2) высказывание идей, кои могут быть идентифицированы как про-пацифистские или близкие к ним (примеры прил. на диктофонных записях №№ФВ-001-008, сданы в Архив в полном объеме Х. Айсманном 18 марта 1945);

3) косвенное высказывание нежелания в дальнейшем заниматься разработкой оружия, а также высказанное в сослагательном наклонении намерение не заниматься “подобной мерзостью, если бы пришлось начать жизнь сначала” (досл. цит., разг. 11 марта 1945, упаднические настроения, псевдофилософия, сочувствие врагам Рейха).

По совокупности имеющихся на данный момент данных целесообразность дальнейшего наблюдения за Ф.Г. Веберном и аудиофиксации его высказываниям сомнению не подвергается. Также целесообразным признается ограничение Ф.Г. Веберна в социальных контактах для недопущения антирейховской пропагандистской деятельности. Ввиду крайней необходимости для научной и военно-технической отраслей продолжения деятельности Ф.Г. Веберна, отправление его на перевоспитание под домашний арест или повторное отправление в концентрационный лагерь является неэффективной и экстенсивной мерой. Ввиду про-пацифистких и близких к ним взглядов, а также доказанного отсутствия прямых и косвенных контактов с резидентами советской, британской, американской и проч. разведки, данных за возможность передачи информации, являющейся достоянием Рейха, или за возможность саботажа нет.

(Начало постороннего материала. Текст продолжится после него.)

/-- **Statement of stub 3 — kernel contraction for the invariant harmonics of even degree `n ≥ 6`
(size XL).**  Given that all anisotropy ratios of total degree `< q` tend to `0`, every `B₃`-invariant
harmonic homogeneous `Y` of even degree `n ≥ 6` with `n + 2m = q` satisfies the same kernel inequality
`|kD_{Y,m}(β)| ≤ (θ|a_{Y,n,m}(β)| + ε)·MD_q(β)`, `θ < 1`, on a left neighbourhood of `β_c` (the higher
cubic harmonics `K₆, K₈, K₁₀, …`; by the tree's Reynolds reduction nothing else is needed). -/
def KernelContractionInvariant : Prop :=
    (let G : ℝ → Site 3 → ℝ := twoPointFree 3;
      let nE : Site 3 → ℝ := fun x : Site 3 => Real.sqrt (∑ i, ((x i : ℝ)) ^ 2);
      let D : ℝ → Site 3 → ℝ := fun β x => ∑' u : Site 3, ∑ i : Fin 3,
        (freeExpect 3 β 0 (fun σ => spinPair u (u + Pi.single i 1) σ * spinPair 0 x σ) -
          freeExpect 3 β 0 (spinPair u (u + Pi.single i 1)) * G β x);
      let k : MvPolynomial (Fin 3) ℝ → ℕ → ℝ → ℝ := fun Y m β =>
        ∑' x : Site 3, MvPolynomial.eval (fun i => (x i : ℝ)) Y * nE x ^ (2 * m) * G β x;
      let M : ℕ → ℝ → ℝ := fun q β => ∑' x : Site 3, nE x ^ q * G β x;
      let kD : MvPolynomial (Fin 3) ℝ → ℕ → ℝ → ℝ := fun Y m β =>
        ∑' x : Site 3, MvPolynomial.eval (fun i => (x i : ℝ)) Y * nE x ^ (2 * m) * D β x;
      let MD : ℕ → ℝ → ℝ := fun q β => ∑' x : Site 3, nE x ^ q * D β x;
      let a : MvPolynomial (Fin 3) ℝ → ℕ → ℕ → ℝ → ℝ := fun Y n m β => k Y m β / M (n + 2 * m) β;
      ∀ q : ℕ, (∀ (n' m' : ℕ) (Y' : MvPolynomial (Fin 3) ℝ), 1 ≤ n' → n' + 2 * m' < q →
          Y'.IsHomogeneous n' → (∑ i : Fin 3, MvPolynomial.pderiv i (MvPolynomial.pderiv i Y')) = 0 →
          Filter.Tendsto (fun β => a Y' n' m' β)
            (nhdsWithin (criticalBeta 3) (Set.Iio (criticalBeta 3))) (nhds 0)) →
        ∀ (n m : ℕ) (Y : MvPolynomial (Fin 3) ℝ), 6 ≤ n → Even n → n + 2 * m = q →
          Y.IsHomogeneous n → (∑ i : Fin 3, MvPolynomial.pderiv i (MvPolynomial.pderiv i Y)) = 0 →
          (∀ (π : Equiv.Perm (Fin 3)) (ε : Fin 3 → ℤˣ) (v : Fin 3 → ℝ),
            MvPolynomial.eval (fun i => ((ε i : ℤ) : ℝ) * v (π.symm i)) Y = MvPolynomial.eval v Y) →
          ∃ θ : ℝ, θ < 1 ∧ ∀ ε : ℝ, 0 < ε → ∃ β₀ : ℝ, β₀ < criticalBeta 3 ∧
            ∀ β : ℝ, β₀ ≤ β → β < criticalBeta 3 →
              |kD Y m β| ≤ (θ * |a Y n m β| + ε) * MD (n + 2 * m) β)

/-! ### §2 The registered stubs (the only `sorry`s of this file) -/

/-- stub 1 (size L, provable with work): flow representation / regularity of the moments. -/
theorem stub_momentFlow : MomentFlow := by
  sorry

/-- stub 2 (size XL, the decisive first instance; HARDEST): kernel contraction for `K₄`. -/
theorem stub_kernelContractionK4 : KernelContractionK4 := by
  sorry

/-- stub 3 (size XL): kernel contraction for the invariant harmonics of even degree `≥ 6`. -/
theorem stub_kernelContractionInvariant : KernelContractionInvariant := by
  sorry

/-! ### Name-keyed aliases of the stub statements (the hypotheses of the composition) -/
namespace Registered

/-- Alias of `MomentFlow` keyed by the registered stub name. -/
abbrev stub_momentFlow : Prop := MomentFlow
/-- Alias of `KernelContractionK4` keyed by the registered stub name. -/
abbrev stub_kernelContractionK4 : Prop := KernelContractionK4
/-- Alias of `KernelContractionInvariant` keyed by the registered stub name. -/
abbrev stub_kernelContractionInvariant : Prop := KernelContractionInvariant

end Registered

Готтфрид потряс головой и отложил письмо. Его прошиб ледяной пот. Его отец был заключённым концлагеря! Его считали неблагонадежным! Если об этом знал Штайнбреннер, то он вполне мог рассчитывать на то, что на листах могут обнаружить нечто антиарийское. С другой стороны, этой информации не было и не могло быть в открытом доступе! Выходит, Штайнбреннер попросту блефовал. Зато Малер теперь может повернуть ситуацию в любую сторону. И за любой неверный шаг Готтфрид мигом окажется под колпаком у гестапо. Если уже не оказался.

Он порылся в бумагах. Отчеты этого штурмбаннфюрера Айсманна. Описи пленок — самих пленок и их стенографий, впрочем, не оказалось. И еще одна бумага. По всей видимости, донос. Склеенный из вырезанных газетных букв.

Прошу проверить на предмет незаконной деятельности Фридриха Веберна.

Он регулярно выказывает недовольство работой, политикой Рейха и вектором направления научных изысканий. Возможен саботаж.

— Готтфрид, будь другом? — к нему сунулся Алоиз. — Помощь твоя нужна.

Готтфрид вынырнул из невеселых размышлений. Все казалось каким-то ужасно далеким: и перспектива медосмотра, и предъявления идеи о неэффективности бомбы. Идея о неэффективности бомбы, стоило о ней вспомнить, тут же предстала в совершенно новом свете.

— Да что с тобой? Пойдем!

Готтфрид встал и на негнущихся ногах вышел вслед за Алоизом.

— Вот так нормально будет? — перед Алоизом стоял опечатанный кейс с пломбой. На столе рядом лежал такой же кусок специальной бумаги. Сам Алоиз стоял над этим всем и с какой-то помпезностью, засучив рукава форменной рубашки, держал куриное яйцо. — Смотри, сюда вот… — он показал на пока чистую бумагу.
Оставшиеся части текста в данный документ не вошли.